- Home province: Dewa Yamashiro Mutsu Etchū
- Parent house: Imperial House of Japan
- Titles: Shugo Kuge
- Founding year: 8th century
- Cadet branches: Masahira Kiyohara Iehira Kiyohara Narihira Kiyohara

= Kiyohara clan =

Clan of the far north of Japan during the Heian period

The Kiyohara clan (清原氏, Kiyohara-shi) was a powerful clan of the far north of Japan during the Heian period, descended from Prince Toneri, son of Emperor Tenmu (631–686).

Kiyohara no Fusanori (9th century) had two sons: the elder was the ancestor of the samurai branch family of Dewa Province; the younger of the kuge (court nobles) branch of the clan.

The position of Governor of Dewa province was passed down within the family; the Kiyohara are particularly known for their involvement in the Zenkunen and Gosannen Wars of the 11th century.

The Early Nine Year's War (前九年合戦, Zenkunen kassen) erupted in 1051, when Minamoto no Yoriyoshi and his son Yoshiie arrived in the north, from Kyoto, as agents of the Imperial court. They were there to put an end to a conflict between the Governor of Mutsu Province (which bordered the Kiyohara's Dewa) and the Chinjufu-shōgun (Defender of the North), Abe no Yoritoki. The Kiyohara Governor of Dewa contributed warriors to the Minamoto effort, and aided in their victory over the Abe clan, which was achieved in 1063.
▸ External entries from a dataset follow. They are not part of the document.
import Summits.QuantumFields.QCD.Theses.HeatSlicedQuarks
import Literature.MathematicalPhysics.QuantumLattice.OverlapLocality

/-!
# Sketch (crux-ideate r1, ideator 3) — first lemmas / transfer statements for the crux
`SmallFieldUltracontractivity` (stmt-QuantumFields-8871), cards

* `gamma5-harmonic-lift`      : `QHarmonicLiftSupBound` (transfer C⁺, first lemma), `FreeLiftKernelDecay`
                                (free 5D Poisson-type kernel, support), `LiftReduction` (the claim C⁺ → crux);
* `ballistic-mirror-erasure`  : `WavePacketLocality` (first lemma, provable now), `SmallLinkUltracontractivity`
                                (transfer C⁺: Kato-drift regime), `MirrorReduction` (the claim C⁺ → crux).

Both cards use the HERMITIAN Wilson–Dirac operator `Q_U = Γ₅ D_W(U,m,1)` (tree:
`spinorLift gammaFive * wilsonDirac …`, `Q_U² = D_Wᴴ D_W` is the landed
`Summit.QuantumFields.QCD.Theorems.WegnerEstimateNegative.hermitianWilsonDirac_mul_self`).
Statements only (Props); nothing is asserted.
-/

namespace Summit.QuantumFields.QCD.Cruxes.SmallFieldUltracontractivity.R1I3

open Literature.MathematicalPhysics.QuantumLattice Literature.MathematicalPhysics.QuantumFieldTheory
open Literature.Probability.LatticeModels (TorusSite)
open scoped Matrix Kronecker ComplexConjugate Matrix.Norms.L2Operator

noncomputable section

/-- Colour group. -/
abbrev SU3 : Type := Matrix.specialUnitaryGroup (Fin 3) ℂ

/-- Quark index set on the `L`-torus. -/
abbrev Idx (L : ℕ) : Type := TorusSite 4 L × Fin 3 × Fin 4

/-- The free configuration. -/
abbrev freeCfg (L : ℕ) : GaugeConfig 4 L SU3 := fun _ => 1

/-- The Hermitian Wilson–Dirac operator `Q_U = Γ₅ · D_W(U, m, r = 1)` (`Q_U² = D_Wᴴ D_W = H_U`). -/
abbrev hermQ {L : ℕ} [NeZero L] (U : GaugeConfig 4 L SU3) (m : ℝ) : Matrix (Idx L) (Idx L) ℂ :=
  spinorLift gammaFive * wilsonDirac (fundamentalRep (Fin 3)) U m 1

/-- Plaquette deficit `3 − Re tr U_p` (the crux's smallness quantity). -/
abbrev deficit {L : ℕ} (U : GaugeConfig 4 L SU3) (y : TorusSite 4 L) (μ ν : Fin 4) : ℝ :=
  3 - ((fundamentalRep (Fin 3)) (plaquetteHolonomy U y μ ν)).trace.re

/-- Heat-kernel entry of the crux. -/
abbrev kernelEntry {L : ℕ} [NeZero L] (U : GaugeConfig 4 L SU3) (m t : ℝ) (x : TorusSite 4 L)
    (a b : Fin 3) (α β : Fin 4) : ℝ :=
  ‖(NormedSpace.exp (-(t : ℂ) • (Matrix.conjTranspose
      (wilsonDirac (fundamentalRep (Fin 3)) U m 1) * wilsonDirac (fundamentalRep (Fin 3)) U m 1)))
    (x, a, α) (x, b, β)‖

/-! ## Card A — `gamma5-harmonic-lift` -/

/-- **C⁺_A (transfer / first lemma): interior sup bound for `Q`-harmonic lifts.**  If `U` is
`(ε/ρ²)`-flat on the (non-wrapping) cube of radius `2ρ` around `x`, then every quark field `ψ` whose
two-sided `Q_U`-flow stays bounded on the slab `|s| ≤ ρ` — `‖e^{sQ_U}ψ‖² ≤ 9‖ψ‖²`, which is what
band-limited vectors `ψ ∈ Ran 1_{[0,ρ⁻²]}(H_U)` satisfy with room (`e² < 9`) — obeys the free
power-counting sup bound `|ψ(x)|² ≤ C ρ⁻⁴ ‖ψ‖²` at the centre.  Mechanism: `Φ(s) = e^{sQ_U}ψ` solves the
5D first-order system `(∂_s − Q_U)Φ = 0`; Cauchy–Pompeiu with the free 5D kernel (`FreeLiftKernelDecay`)
and one weighted absorption (perturbation `Q_U − Q_1` is zeroth order, `≤ 3δ·dist` in the comb gauge). -/
def QHarmonicLiftSupBound : Prop :=
  ∃ ε : ℝ, 0 < ε ∧ ∃ C : ℝ, ∀ (L : ℕ) [NeZero L] (U : GaugeConfig 4 L SU3) (m : ℝ),
    m ∈ Set.Icc (-(1 / 2 : ℝ)) 1 → ∀ (x : TorusSite 4 L) (ρ : ℕ), 1 ≤ ρ → 4 * ρ ≤ L →
    (∀ y : TorusSite 4 L, torusDist x y ≤ 2 * ρ → ∀ μ ν : Fin 4,
        deficit U y μ ν ≤ (ε / (ρ : ℝ) ^ 2) ^ 2) →
    ∀ ψ : Idx L → ℂ,
      (∀ s : ℝ, |s| ≤ ρ →
        ∑ i, ‖(NormedSpace.exp ((s : ℂ) • hermQ U m)).mulVec ψ i‖ ^ 2 ≤ 9 * ∑ i, ‖ψ i‖ ^ 2) →
      ∀ (a : Fin 3) (α : Fin 4), ‖ψ (x, a, α)‖ ^ 2 ≤ C / (ρ : ℝ) ^ 4 * ∑ i, ‖ψ i‖ ^ 2

/-- **Free 5D lift kernel (support, provable now / M–L).**  The fundamental solution of `∂_s − Q_1` on
torus × ℝ is `G₅(·, s) = ½ (sgn s − sgn Q_1) e^{−|s| |Q_1|}` (functional calculus of the free
Hermitian Wilson–Dirac operator); its entries decay like the 5D Newtonian rate `(1 + d + |s|)⁻⁴`
(plus the torus zero-mode floor `L⁻⁴`), uniformly in `m ∈ [−1/2, 1]`. -/
def FreeLiftKernelDecay : Prop :=
  ∃ C : ℝ, ∀ (L : ℕ) [NeZero L] (m : ℝ), m ∈ Set.Icc (-(1 / 2 : ℝ)) 1 → ∀ (s : ℝ)
    (x y : TorusSite 4 L) (a b : Fin 3) (α β : Fin 4),
    ‖(cfc (fun l : ℝ => (Real.sign s - Real.sign l) / 2 * Real.exp (-(|s| * |l|)))
        (hermQ (freeCfg L) m)) (x, a, α) (y, b, β)‖ ≤
      C * (1 / (1 + (torusDist x y : ℝ) + |s|) ^ 4 + 1 / (L : ℝ) ^ 4)

/-- The card-A claim (sup principle of `Disproof.lean` §C + scale bookkeeping): C⁺_A implies the crux. -/
def LiftReduction : Prop :=
  QHarmonicLiftSupBound → Summit.QuantumFields.QCD.Theses.HeatSlicedQuarks.SmallFieldUltracontractivity

/-! ## Card B — `ballistic-mirror-erasure` -/

/-- **First lemma (provable now): ballistic locality of the Dirac wave packet.**  If two
configurations agree on every link based within `torusDist ≤ N` of `x`, the `x`-columns of their wave
groups `e^{iτQ}` agree up to the Taylor tail beyond order `N` (`‖Q_U‖ ≤ 13` for `|m| ≤ 1`; `Qⁿ δ_x`
only sees links within distance `n`): a light cone with SUPER-exponentially small leakage. -/
def WavePacketLocality : Prop :=
  ∀ (L : ℕ) [NeZero L] (U V : GaugeConfig 4 L SU3) (m : ℝ), m ∈ Set.Icc (-(1 / 2 : ℝ)) 1 →
    ∀ (x : TorusSite 4 L) (N : ℕ) (τ : ℝ),
    (∀ (y : TorusSite 4 L) (μ : Fin 4), torusDist x y ≤ N → U (y, μ) = V (y, μ)) →
    ∀ (a : Fin 3) (α : Fin 4),
      ∑ i, ‖(NormedSpace.exp (((τ : ℂ) * Complex.I) • hermQ U m) -
              NormedSpace.exp (((τ : ℂ) * Complex.I) • hermQ V m)) i (x, a, α)‖ ^ 2 ≤
        (2 * ((13 * |τ|) ^ (N + 1) / ((N + 1).factorial : ℝ)) * Real.exp (13 * |τ|)) ^ 2

/-- **C⁺_B (transfer target): ultracontractivity in the Kato-drift regime.**  For ANY configuration
whose links are all within `η` of the identity (no plaquette hypothesis), the on-diagonal kernel has
free power counting `C/t²` as long as `η² t ≤ c₀` (and `1 ≤ t ≤ L²`): `H = (Q_1 + Γ₅E)²` with a
bounded zeroth-order `E` is a first-order (drift-type) perturbation of `Q_1²`, and the Dyson series
in Gaussian kernel norms converges with the derivative always on the free factor.  The crux reduces
to this after mirror erasure (`MirrorReduction`), with `η ≍ ε/ρ`, `t ≤ ρ²`. -/
def SmallLinkUltracontractivity : Prop :=
  ∃ c₀ : ℝ, 0 < c₀ ∧ ∃ C : ℝ, ∀ (L : ℕ) [NeZero L] (U : GaugeConfig 4 L SU3) (m : ℝ),
    m ∈ Set.Icc (-(1 / 2 : ℝ)) 1 → ∀ (η : ℝ),
    (∀ (y : TorusSite 4 L) (μ : Fin 4),
        ‖(fundamentalRep (Fin 3)) (U (y, μ)) - (1 : Matrix (Fin 3) (Fin 3) ℂ)‖ ≤ η) →
    ∀ (t : ℝ), 1 ≤ t → t ≤ (L : ℝ) ^ 2 → η ^ 2 * t ≤ c₀ →
    ∀ (x : TorusSite 4 L) (a b : Fin 3) (α β : Fin 4), kernelEntry U m t x a b α β ≤ C / t ^ 2

/-- The card-B claim: sup principle + smoothed-window bootstrap + `WavePacketLocality` + reflection
(mirror) extension + global comb gauge on the mirror torus reduce the crux to C⁺_B. -/
def MirrorReduction : Prop :=
  SmallLinkUltracontractivity →
    Summit.QuantumFields.QCD.Theses.HeatSlicedQuarks.SmallFieldUltracontractivity

/-! ## Sanity: the free configuration satisfies the hypotheses of both transfer targets. -/

example (L : ℕ) (y : TorusSite 4 L) (μ ν : Fin 4) : deficit (freeCfg L) y μ ν = 0 := by
  simp [deficit, plaquetteHolonomy, Matrix.trace_one]

end

end Summit.QuantumFields.QCD.Cruxes.SmallFieldUltracontractivity.R1I3
/-!
# Birth skeleton (BC3) for the crux `SAWPtolemyBoundary.RankOneBumps`

(crux item stmt-CriticalPhenomena-15264, rank 3 of `route-CriticalPhenomena-SAWPtolemyBoundary`, sub-problem
`SAWScalingLimit`; skeleton registrar planner-skel-stmt-CriticalPhenomena-15264-0, 2026-08-17; tree path
`Summits/CriticalPhenomena/SAWScalingLimit/Cruxes/RankOneBumps/Lines/birth.lean`.)

Crux (FIXED, by name): `RankOneBumps` — for a conformal rectangle `R = (Ω; u, v, w, ξ)` (marks `pt 0 … pt 3`),
lattice approximations `q 0, q 1, q 2` of `u, v, w` pairwise joined in `Ω_δ` eventually, every `θ > 0` and
`η > 0`, there is `ε₀ > 0` such that for every conformal rectangle `R' ⊆ R` with the same `u, v, w`, obtained by
removing from `Ω` a bump inside `B(ξ, ε)` containing `Ω ∩ B(ξ, θε)`, `ε < ε₀`, EVENTUALLY IN `δ`:
`|√h₀₂ − √h₀₁ − √h₁₂| ≤ η √h₀₂`, where `h_ij(δ) = 1 − P_δ^{(Ω; q_i, q_j)}(curve ⊆ closure Ω')` is the
probability that the critical SAW chord of the BIG domain leaves the bumped one.

## The line: AVOIDANCE LIMITS + WARD SQUARE KERNEL (2 registered stubs)

The crux is an eventual-in-`δ` inequality at relative precision between three bump-hitting probabilities.  The
skeleton cuts it at the mesh limit `δ → 0⁺`, into the germ-free EXISTENCE of that limit and the single-channel
STRUCTURE of the limit values:

* (S1) `stub_bumpAvoidanceLimits` — `BumpAvoidanceLimits` (lattice; L–XL, open): for every such `R, q` there is
  `ε₁ > 0` such that for every bumped `R'` (same `u, v, w`, bump inside `B(ξ, ε)`, `ε < ε₁`) and every pair
  `i < j` of the three marks, the avoidance probability `P_δ^{(Ω; q_i, q_j)}(curve ⊆ closure Ω')` CONVERGES
  along the full filter `δ → 0⁺`.  This is the bump case of the open crux `AvoidanceCocycleLimit` of the sibling
  route `SAWRestrictionRigidity` (item stmt-CriticalPhenomena-1369: full-filter limits of `P_δ(curve ⊆ cl D')`
  for Dobrushin `D' ⊆ D` agreeing with `D` near both marked points — germ-free, so the Kennedy–Lawler boundary
  lattice factors cancel); the implication stmt-1369 ⇒ (S1) is PROVED below
  (`bumpAvoidanceLimits_of_avoidanceCocycleLimit`: the chord `(Ω; pt i, pt j)` of `R`, resp. `R'`, is a Dobrushin
  pair as required as soon as `ε < dist(pt k, ξ)` for `k = i, j`), so staffing stmt-1369 staffs (S1).
* (S2) `stub_wardSquareKernel` — `WardSquareKernel` (continuum content; L, the heart): the limiting bump
  response has the single-channel Ward form.  For every `R, q` there are CHARGES `G : Fin 3 → ℝ`, strictly
  monotone along `u, v, w` and independent of the bump, such that for every `θ > 0`, `η > 0` there is `ε₀ > 0`
  such that every `θ`-non-degenerate `ε`-bump `R'` at `ξ` with `ε < ε₀` carries an AMPLITUDE `α(R') > 0`,
  independent of the pair, with `|(1 − c_ij) − α (G_j − G_i)²| ≤ η · α (G_j − G_i)²` for every pair `i < j` and
  every full-filter limit `c_ij` of the avoidance probability (vacuous where no limit exists; (S1) supplies it).
  In words: the matrix of limiting hitting probabilities (bumps × pairs) is asymptotically RANK ONE, bump ↦ `α`,
  pair ↦ `(G_j − G_i)²`, and the pair kernel is the square of a difference of charges.  For SLE(8/3) this is the
  small-hull expansion of the restriction formula `P(avoid A) = (Φ_A′(X_i)Φ_A′(X_j)(X_i − X_j)²/(Φ_A(X_i) −
  Φ_A(X_j))²)^{5/8}` (LSW03 Thm 6.1 in covariant form): with `g_A(z) = z + a₁/(z − X_ξ) + a₂/(z − X_ξ)² + …`,
  `1 − P = (5/8)·a₁·(F_i − F_j)²·(1 + O(rad A))`, `F = 1/(X − X_ξ)` (so `G = ∓F`, `α = (5/8)a₁`), and the
  correction is RELATIVE to `a₁` because the higher coefficients of the hull map are moments of a positive
  measure of mass `a₁ = hcap A` supported within `O(rad A)` of `X_ξ` (`|a₂| ≤ 2 rad(A)·a₁`; Lawler 2005 §3.4):
  no `θ`-condition is needed in the continuum beyond `hcap > 0`, which the `θ`-ball inside the bump
  guarantees.  Heuristically, equivalently: the boundary-arm exponent of the limit is `8/κ − 1 = 2` AND its
  boundary Green function has the Möbius three-point form `((X_j − X_i)/((X_ξ − X_i)(X_ξ − X_j)))²` — the
  `κ = 8/3` fingerprint (for SLE_κ the `(8/κ − 1)`-th roots, not the square roots, would be additive).

Composition `RankOneBumps_of : (S1) → (S2) → RankOneBumps` (kernel-checked, sorry-free, ~80 lines of real
analysis): with slack `η' = min(η/8, 1/2)` and `ε₀ = min(ε₁(S1), ε₀(S2, θ, η'))`, the three limits
`L_ij = 1 − c_ij` exist (S1; `c_ij ≤ 1` so `toReal` is continuous there) and satisfy
`|L_ij − α g_ij²| ≤ η' α g_ij²` with `g₀₂ = g₀₁ + g₁₂ > 0` (S2, strict monotonicity of `G`); the RANK-ONE ALGEBRA
`sqrt_additive_of_square_kernel` gives `0 < L₀₂` and `|√L₀₂ − √L₀₁ − √L₁₂| ≤ 4η′√L₀₂ < η√L₀₂`
(`√(1+η′) − √(1−η′) ≤ 2η′`, `√(1−η′) ≥ 1/2`), and a STRICT inequality between the limits of two functions of
`δ` holds eventually (`Filter.Tendsto.eventually_lt`).  Positivity `L₀₂ > 0` ("a non-degenerate bump is felt in
the limit") is where the argument would break without (S2)'s lower bound: if all `h_ij → 0` the crux is a
statement about RATES, which limits alone cannot decide.

Why this cut: (S1) is exactly the part of the difficulty this route SHARES with its siblings (existence and
approximation-independence of germ-free avoidance limits — "as hard as uniqueness of a scalar scaling limit",
stmt-1369's why-might-fail) and is already an item; (S2) is the part PROPER to this crux — the c = 0 /
single-weight-2-channel bet of the route header ("rank one is the boundary stress-tensor Ward identity in
disguise; a logarithmic partner of T could enter at the same order") now isolated as a statement about limit
VALUES only, free of lattice bookkeeping, and carrying visibly more structure than the crux (bump-independent
charges, pair-independent amplitude, positivity) — it is the crux "at δ = 0⁺" plus convergence of the response
RATIOS `L₀₁ : L₁₂ : L₀₂` as the bump shrinks, not a rewording of it (BC3 probes below: no cheap implication
either way).  Both stubs are stated in TREE VOCABULARY ONLY and land verbatim as
`Theorems/SAWPtolemyBoundaryRankOneBumps<Stub>.lean --supports stmt-CriticalPhenomena-15264`.

Negatives honoured: no `Disproof.lean` exists for this crux (`ledger crux ls stmt-CriticalPhenomena-15264`: no
workfiles before this one); `ledger negatives --problem CriticalPhenomena` (11 entries, 2026-08-17): the only
SAW-curve-law entry is the all-`δ` tightness stmt-0772 — neither stub asserts tightness or any all-`δ`
statement (both speak of full-filter LIMITS only, and (S2) is vacuous where a limit fails to exist); no stub
asserts a VALUE of an exponent or a conformal map (barriers `NienhuisWeightsExcludeVertexSAW`,
`SAWNoUnitaryCFT` not engaged: no parafermionic observable, no positivity/unitarity of a CFT is used — the
"single channel" is a statement about three probabilities).

BC3 AUDIT + PROBES (registrar, 2026-08-17): `lean check --json` rc 0, errors [], sorries 2 = the two `stub_*`
declarations (warnings "declaration uses sorry" at exactly those two), zero elsewhere; `ledger skeleton check
… --crux stmt-CriticalPhenomena-15264`: OK — `RankOneBumps_of` concludes the route decl BY NAME under exactly the
two `__Registered.stub_*` hypotheses, stubs registered `stub_bumpAvoidanceLimits`, `stub_wardSquareKernel`.
Probes (`bc/probe_<Stub>_{crux,summit}.lean` in the registrar's folder: the combined
`first | exact? | simpa [Def] | (unfold Def; simpa) | aesop` AND the four alternatives one by one,
`maxHeartbeats 400000`, the stub re-declared as a `def` with no sorried theorem in scope): for each of the two
stubs against BOTH `RankOneBumps` and `SAWScalingLimit`, every example FAILS (20/20: `exact?` "could not close
the goal"; `simpa` / `unfold; simpa` "Tactic `assumption` failed" with the implication as residual goal; `aesop`
"failed to prove the goal after exhaustive search"; combined: unsolved goals).  Informational (`bc/probe_extra.lean`,
8/8 fail): the converses `RankOneBumps → stub`, `SAWScalingLimit → stub`, the dedup `stub` by `exact? | aesop`,
and `stub₁ ↔ stub₂` in both directions.  No stub is cheaply the crux, the summit, a known theorem, or the other
stub.  Details: `Lines/birth.md`.
-/

noncomputable section
/-- **THE EXACT VALUE OF `ord₂ 𝔮` ON THE `j = −3375` CELL, `t_K` FOLDED.** In the data of
`padicValRat_cmHeegnerIndexQuotient_cell_eq` (`C • W = X₀(49)^{(d)}`, `d` squarefree `≢ 1 (mod 4)`, `W`, `Wd` globally
minimal, an admissible Heegner datum with the Heegner hypothesis at `N` and at `2, 7, ℓ ∣ d`; GRANTED Gross–Zagier,
Kolyvagin, GZK, modularity, Burungale–Flach):
`ord₂ 𝔮 = 2·ord₂ I − 2·ord₂ k − 2·ord₂ c + 3 − ord₂ #Ш(Wd) − (3 + ι(d·D) + 2σ′(d·D)) − (3 + ι(d) + 2σ′(d))`
(`I = [W(K) : ℤP]`, `k` the halvability value, `c` the Manin constant of `Dt`, `D = d_K`; `ι`, `σ′` the inert /
split-prime-to-`14` counts), the factor `t_K = #W(K)_tors` of the previous hand's formula being `2`
(`torsionOrder_baseChange_eq_two_of_cellTwist`). So the two registered half-stubs of line «heegner-halves» v2 read, on this
cell: `ord₂ #Ш(W) ≤ / ≥ 2·ord₂ I − 2·ord₂ k − 2·ord₂ c − 3 − ord₂ #Ш(Wd) − (ι(d) + ι(d·D)) − 2(σ′(d) + σ′(d·D))`.
[cite: GrossZagier1986, Thm. I.6.3 and V.§2] [cite: BurungaleFlach2024, Thm. 1.1 and Cor. 2] [cite: Olson1974, Thm. 1]
[cite: Silverman1994, IV.9 Table 4.1] [cite: Cox2013, §7.A] -/
theorem padicValRat_cmHeegnerIndexQuotient_cell_eq_of_torsionK
    (hsq : Squarefree d) (hd4 : d % 4 ≠ 1)
    (W : WeierstrassCurve ℚ) [W.IsElliptic] [W.IsGloballyMinimal] (C : VariableChange ℚ)
    (hC : C • W = cm7.quadraticTwist (d : ℚ))
    (N : ℕ) [NeZero N] (K : Type) [Field K] [NumberField K]
    (Dt : ModularParametrizationData W N) (H : HeegnerDatum N (NumberField.discr K)) (ι : K →+* ℂ)
    (P : (W.baseChange K).toAffine.Point)
    (hGZ : gross_zagier N W K) (hKo : kolyvagin N W K)
    (hGZK : rank_eq_analyticRank_of_analyticRank_le_one) (hmod : hasEntireLFunction_rat)
    (hBF : bsdTriple_of_hasCM_of_L_one_ne_zero)
    (hK : IsImaginaryQuadratic K) (hHN : SatisfiesHeegnerHypothesis N K)
    (hHd : SatisfiesHeegnerHypothesis (14 * d.natAbs) K)
    (hP : WeierstrassCurve.Affine.Point.map ι.toRatAlgHom P = heegnerPointComplex Dt H)
    (hr : W.analyticRank = 1)
    (hLt : (W.quadraticTwist (NumberField.discr K : ℚ)).entireLFunction 1 ≠ 0)
    (Wd : WeierstrassCurve ℚ) [Wd.IsElliptic] [Wd.IsGloballyMinimal] (Cd : VariableChange ℚ)
    (hWd : Cd • W.quadraticTwist (NumberField.discr K : ℚ) = Wd) (k : ℕ) (hk12 : k = 1 ∨ k = 2) :
    padicValRat 2 (cmHeegnerIndexQuotient W K P Dt.c k Wd Cd.u) =
      2 * (padicValNat 2 (AddSubgroup.zmultiples P).index : ℤ) - 2 * (padicValNat 2 k : ℤ)
        - 2 * padicValRat 2 (Dt.c : ℚ) + 3 - (padicValNat 2 Wd.shaOrder : ℤ)
        - ((3 + (((d * NumberField.discr K).natAbs.primeFactors.erase 2).filter
              (fun l : ℕ => jacobiSym l 7 = -1)).card +
            2 * ((((d * NumberField.discr K).natAbs.primeFactors.erase 2).erase 7).filter
              (fun l : ℕ => ¬ jacobiSym l 7 = -1)).card : ℕ) : ℤ)
        - ((3 + ((d.natAbs.primeFactors.erase 2).filter (fun l : ℕ => jacobiSym l 7 = -1)).card +
            2 * (((d.natAbs.primeFactors.erase 2).erase 7).filter (fun l : ℕ => ¬ jacobiSym l 7 = -1)).card : ℕ) : ℤ) := by
  rw [padicValRat_cmHeegnerIndexQuotient_cell_eq hsq hd4 W C hC N K Dt H ι P hGZ hKo hGZK hmod hBF hK hHN hHd hP hr
    hLt Wd Cd hWd k hk12, torsionOrder_baseChange_eq_two_of_cellTwist hsq hd4 W C hC hK hHd,
    show padicValNat 2 2 = 1 from padicValNat_self]
  push_cast
  ring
The Kiyohara then took over the administration of Mutsu, along with Dewa. Within the next twenty years, quarrels and conflicts arose within the family over differing interests arising from intermarriage with different warrior families. Kiyohara no Masahira, Iehira and Narihira, heads of branches of the family, created such a disturbance that Minamoto no Yoshiie, who had taken the formerly Abe post of Defender of the North, felt it necessary to interfere in the conflict. In 1083, he was appointed Governor of Mutsu, and arrived in the north to attempt to resolve the situation peaceably; he soon was forced to resort to gathering his own troops. After much fighting, the violence came to an end; Iehira and his uncle Kiyohara no Takahira had been killed, the other Kiyohara leaders surrendered. Control of both Dewa and Mutsu then passed to Fujiwara no Kiyohira, an ally of Yoshiie.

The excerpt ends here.